Tommelein: “Daarvan heb ik maar twee jaar in het schepencollege gezeten. In 2006 hadden de socialisten een absolute meerderheid. Die bevoegdheden zijn nooit bij ons terechtgekomen. Ik ben de ‘junior partner’. Ik heb 6 zetels, Johan 15. Het is niet omdat ik al in het bestuur heb gezeten, dat ik straks geen ander beleid kan voeren.”
Vande Lanotte: “In 2007 hebben we de werkloosheid fors teruggedrongen. We kregen zelfs het verwijt dat we te veel werklozen lieten schrappen. Nu nog hebben we vaak discussies met de VDAB. Ik ben het niet eens met Bart.”

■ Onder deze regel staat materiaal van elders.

/-- **(K0±)-U11 IN THE CAYLEY FRAME.**  For every Haar measure `ν` on `U(Φ₂)_w = archLocal L 2 Φ₂ w` there is ONE `C₁ > 0` such that for every continuous compactly supported
`f : M₂(ℂ) → E` and every `z ∈ S¹`, along the Cayley torus `P·diag(z e^{iψ}, z e^{−iψ})·P⁻¹` (= the (T-ATLAS) compact chart along the normal curve of the wall `θ₀ = θ₂`),
`2 sin ψ · ∫_{U(Φ₂)_w} f(h·(P diag(z e^{iψ}, z e^{−iψ}) P⁻¹)·h⁻¹) dν(h) → C₁ • ∫_{τ>0, θ∈(0,2π]} f(P·(z·1 + τ·diag(iz,−iz) + τ·(0, −iz e^{−iθ}; iz e^{iθ}, 0))·P⁻¹) dτ dθ` as
`ψ → 0⁺`, and `→ C₁ • −∫ f(P·(z·1 + τ·diag(−iz,iz) + τ·(0, iz e^{−iθ}; −iz e^{iθ}, 0))·P⁻¹)` as `ψ → 0⁻` (★ p849935 transported along ★ `formCongr_cayleyTwo`; `P = (1 1; 1 −1)`).
[cite: Varadarajan1989, §6.4 Lemma 21 (c), Thm 23] [cite: Rogawski1990, §8.2 pp. 119, 122] -/
theorem exists_tendsto_two_sin_smul_orbitalIntegral_cayley_nhdsGT_nhdsLT
    [MeasurableSpace (archLocal L 2 (Matrix.of fun i j : Fin 2 => if i.val + j.val + 1 = 2 then (1 : L) else 0) w)]
    [BorelSpace (archLocal L 2 (Matrix.of fun i j : Fin 2 => if i.val + j.val + 1 = 2 then (1 : L) else 0) w)]
    (ν : Measure (archLocal L 2 (Matrix.of fun i j : Fin 2 => if i.val + j.val + 1 = 2 then (1 : L) else 0) w)) [ν.IsHaarMeasure] :
    ∃ C₁ : ℝ, 0 < C₁ ∧
      ∀ (f : Matrix (Fin 2) (Fin 2) ℂ → E), Continuous f → HasCompactSupport f → ∀ z : Circle,
        Tendsto (fun ψ : ℝ => (2 * Real.sin ψ) •
            ∫ h : archLocal L 2 (Matrix.of fun i j : Fin 2 => if i.val + j.val + 1 = 2 then (1 : L) else 0) w,
              f (((h * ⟨Matrix.GeneralLinearGroup.mkOfDetNeZero !![(1 : ℂ), 1; 1, -1] det_cayleyTwo_ne_zero *
                    circleDiagonal 2 ![z * Circle.exp ψ, z * Circle.exp (-ψ)] *
                    (Matrix.GeneralLinearGroup.mkOfDetNeZero !![(1 : ℂ), 1; 1, -1] det_cayleyTwo_ne_zero)⁻¹,
                  cayley_conj_circleDiagonal_mem_archLocal L w _⟩ * h⁻¹ :
                archLocal L 2 (Matrix.of fun i j : Fin 2 => if i.val + j.val + 1 = 2 then (1 : L) else 0) w) : GL (Fin 2) ℂ) : Matrix (Fin 2) (Fin 2) ℂ) ∂ν)
          (𝓝[>] 0)
          (𝓝 (C₁ • ∫ p in Ioi (0 : ℝ) ×ˢ Ioc (0 : ℝ) (2 * π),
            f ((!![(1 : ℂ), 1; 1, -1] : Matrix (Fin 2) (Fin 2) ℂ) *
              ((z : ℂ) • (1 : Matrix (Fin 2) (Fin 2) ℂ) + p.1 • Matrix.diagonal ![(z : ℂ) * I, -((z : ℂ) * I)] +
                p.1 • !![(0 : ℂ), -((z : ℂ) * I) * cexp (-((p.2 : ℂ) * I)); ((z : ℂ) * I) * cexp ((p.2 : ℂ) * I), 0]) *
              !![(1 / 2 : ℂ), 1 / 2; 1 / 2, -(1 / 2)]))) ∧
        Tendsto (fun ψ : ℝ => (2 * Real.sin ψ) •
            ∫ h : archLocal L 2 (Matrix.of fun i j : Fin 2 => if i.val + j.val + 1 = 2 then (1 : L) else 0) w,
              f (((h * ⟨Matrix.GeneralLinearGroup.mkOfDetNeZero !![(1 : ℂ), 1; 1, -1] det_cayleyTwo_ne_zero *
                    circleDiagonal 2 ![z * Circle.exp ψ, z * Circle.exp (-ψ)] *
                    (Matrix.GeneralLinearGroup.mkOfDetNeZero !![(1 : ℂ), 1; 1, -1] det_cayleyTwo_ne_zero)⁻¹,
                  cayley_conj_circleDiagonal_mem_archLocal L w _⟩ * h⁻¹ :
                archLocal L 2 (Matrix.of fun i j : Fin 2 => if i.val + j.val + 1 = 2 then (1 : L) else 0) w) : GL (Fin 2) ℂ) : Matrix (Fin 2) (Fin 2) ℂ) ∂ν)
          (𝓝[<] 0)
          (𝓝 (C₁ • -(∫ p in Ioi (0 : ℝ) ×ˢ Ioc (0 : ℝ) (2 * π),
            f ((!![(1 : ℂ), 1; 1, -1] : Matrix (Fin 2) (Fin 2) ℂ) *
              ((z : ℂ) • (1 : Matrix (Fin 2) (Fin 2) ℂ) + p.1 • Matrix.diagonal ![-((z : ℂ) * I), (z : ℂ) * I] +
                p.1 • !![(0 : ℂ), ((z : ℂ) * I) * cexp (-((p.2 : ℂ) * I)); -((z : ℂ) * I) * cexp ((p.2 : ℂ) * I), 0]) *
              !![(1 / 2 : ℂ), 1 / 2; 1 / 2, -(1 / 2)])))) := by
  -- the Cayley congruence `e : U(diag(2,−2)) ≃ₜ* U(Φ₂)_w`, `h′ ↦ P h′ P⁻¹` (opaque from here on)
  obtain ⟨e, he⟩ := exists_cayleyEquiv L w
  letI : MeasurableSpace ↥(unitaryGroupOfForm (starRingEnd ℂ) (Matrix.diagonal ![(2 : ℂ), -2])) := borel _
  haveI : BorelSpace ↥(unitaryGroupOfForm (starRingEnd ℂ) (Matrix.diagonal ![(2 : ℂ), -2])) := ⟨rfl⟩
  -- the torus membership in `U(diag(2,−2))`
  have hS' : ∀ u : Fin 2 → Circle, circleDiagonal 2 u ∈ unitaryGroupOfForm (starRingEnd ℂ) (Matrix.diagonal ![(2 : ℂ), -2]) := fun u =>
    circleDiagonal_mem_unitaryGroupOfForm_diagonal 2 u _
  -- (K0±)-U11 on `U(diag(2,−2)) = U(diag(1,−1))` (★ p849935), at the pulled-back Haar measure `ν.map e⁻¹`
  obtain ⟨C₁, hC₁, hlim⟩ := tendsto_std_of_eq (E := E) _ unitaryGroupOfForm_diagonal_two_neg_two_eq hS' (ν.map e.symm)
  refine ⟨C₁, hC₁, fun f hf hfc z => ?_⟩
  -- the transported test function `X ↦ f(P X P⁻¹)`
  have hPP : ((Matrix.GeneralLinearGroup.mkOfDetNeZero !![(1 : ℂ), 1; 1, -1] det_cayleyTwo_ne_zero : GL (Fin 2) ℂ) : Matrix (Fin 2) (Fin 2) ℂ) *
      (((Matrix.GeneralLinearGroup.mkOfDetNeZero !![(1 : ℂ), 1; 1, -1] det_cayleyTwo_ne_zero)⁻¹ : GL (Fin 2) ℂ) : Matrix (Fin 2) (Fin 2) ℂ) = 1 := by
    rw [← Units.val_mul, mul_inv_cancel, Units.val_one]
  have hPP' : (((Matrix.GeneralLinearGroup.mkOfDetNeZero !![(1 : ℂ), 1; 1, -1] det_cayleyTwo_ne_zero)⁻¹ : GL (Fin 2) ℂ) : Matrix (Fin 2) (Fin 2) ℂ) *
      ((Matrix.GeneralLinearGroup.mkOfDetNeZero !![(1 : ℂ), 1; 1, -1] det_cayleyTwo_ne_zero : GL (Fin 2) ℂ) : Matrix (Fin 2) (Fin 2) ℂ) = 1 := by
    rw [← Units.val_mul, inv_mul_cancel, Units.val_one]
  obtain ⟨hfP, hfPc⟩ := continuous_hasCompactSupport_comp_conj (E := E) _ _ hPP hPP' hf hfc
  obtain ⟨hGT, hLT⟩ := hlim _ hfP hfPc z
  rw [Matrix.GeneralLinearGroup.val_mkOfDetNeZero, coe_inv_cayleyTwo] at hGT hLT
  -- the torus point moves with the frame: `⟨P γ P⁻¹, _⟩ = e ⟨γ, _⟩`
  have hγ : ∀ ψ : ℝ, (⟨Matrix.GeneralLinearGroup.mkOfDetNeZero !![(1 : ℂ), 1; 1, -1] det_cayleyTwo_ne_zero *
        circleDiagonal 2 ![z * Circle.exp ψ, z * Circle.exp (-ψ)] * (Matrix.GeneralLinearGroup.mkOfDetNeZero !![(1 : ℂ), 1; 1, -1] det_cayleyTwo_ne_zero)⁻¹,
        cayley_conj_circleDiagonal_mem_archLocal L w _⟩ :
      archLocal L 2 (Matrix.of fun i j : Fin 2 => if i.val + j.val + 1 = 2 then (1 : L) else 0) w) =
      e ⟨circleDiagonal 2 ![z * Circle.exp ψ, z * Circle.exp (-ψ)], hS' _⟩ := fun ψ =>
    Subtype.ext (he ⟨circleDiagonal 2 ![z * Circle.exp ψ, z * Circle.exp (-ψ)], hS' _⟩).symm
  -- the two functions of `ψ` agree
  have key : ∀ ψ : ℝ, (2 * Real.sin ψ) •
      ∫ h : archLocal L 2 (Matrix.of fun i j : Fin 2 => if i.val + j.val + 1 = 2 then (1 : L) else 0) w,
        f (((h * ⟨Matrix.GeneralLinearGroup.mkOfDetNeZero !![(1 : ℂ), 1; 1, -1] det_cayleyTwo_ne_zero *
              circleDiagonal 2 ![z * Circle.exp ψ, z * Circle.exp (-ψ)] *
              (Matrix.GeneralLinearGroup.mkOfDetNeZero !![(1 : ℂ), 1; 1, -1] det_cayleyTwo_ne_zero)⁻¹,
            cayley_conj_circleDiagonal_mem_archLocal L w _⟩ * h⁻¹ :
          archLocal L 2 (Matrix.of fun i j : Fin 2 => if i.val + j.val + 1 = 2 then (1 : L) else 0) w) : GL (Fin 2) ℂ) : Matrix (Fin 2) (Fin 2) ℂ) ∂ν =
      (2 * Real.sin ψ) •
        ∫ h' : ↥(unitaryGroupOfForm (starRingEnd ℂ) (Matrix.diagonal ![(2 : ℂ), -2])),
          (fun X : Matrix (Fin 2) (Fin 2) ℂ => f ((!![(1 : ℂ), 1; 1, -1] : Matrix (Fin 2) (Fin 2) ℂ) * X * !![(1 / 2 : ℂ), 1 / 2; 1 / 2, -(1 / 2)]))
          (((h' * ⟨circleDiagonal 2 ![z * Circle.exp ψ, z * Circle.exp (-ψ)], hS' _⟩ * h'⁻¹ :
            ↥(unitaryGroupOfForm (starRingEnd ℂ) (Matrix.diagonal ![(2 : ℂ), -2]))) : GL (Fin 2) ℂ) : Matrix (Fin 2) (Fin 2) ℂ) ∂(ν.map e.symm) := fun ψ => by
    rw [hγ ψ, integral_comp_conj_transport _ _ e _ he ν f, Matrix.GeneralLinearGroup.val_mkOfDetNeZero, coe_inv_cayleyTwo]
  exact ⟨hGT.congr fun ψ => (key ψ).symm, hLT.congr fun ψ => (key ψ).symm⟩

Wanneer migratie het ‘sluimerend probleem’ is, heeft N-VA dan niet dé juiste strategie? Het is haar voornaamste campagnethema.
Vande Lanotte: “Luister eens, het is wel hun minister die verantwoordelijk is. Een van mijn laatste voorstellen in het parlement was een spreidingsplan voor erkende vluchtelingen, maar N-VA wou dat niet. Wij zetten nu busjes in die hier om vier uur ’s ochtends vertrekken, zodat nieuwkomers bij Westvlees in Westrozebeke kunnen gaan werken. Mensen komen van 6.000 of 10.000 kilometer ver, maar het is in het beleid niet mogelijk om ze 50 kilometer te verplaatsen en daar te vestigen. De burgemeesters zijn niet verantwoordelijk voor de huidige chaos. De staatssecretaris en de ministers van N-VA wel. Tijdens de stakingen hebben Oostendse agenten dagenlang meegeholpen in de gevangenissen. Maar nu wij, met de transitmigranten, extra werk hebben, sturen ze niemand. Eigenlijk ben ik veel te braaf in dat soort zaken.
“Bart, lach toch niet. Ik, te braaf? (met ironisch stemmetje) Mijn imago eraan!”
Onderschatten jullie de angst voor ‘de vreemdeling’?
Tommelein: “Ik ga echt niet meedoen aan de polarisering van N-VA. Vaststellen dat er veel vreemdelingen zijn, is makkelijk. Oplossingen aandragen is iets heel anders.”
Na enkele lessen Arabisch, gesponsord door de stad, beeldde de Oostende N-VA-kopman Björn Anseeuw de burgemeester af als jihadist.
Tommelein: “Dat was beneden alles, en dat heb ik in de gemeenteraad zeer duidelijk gemaakt.”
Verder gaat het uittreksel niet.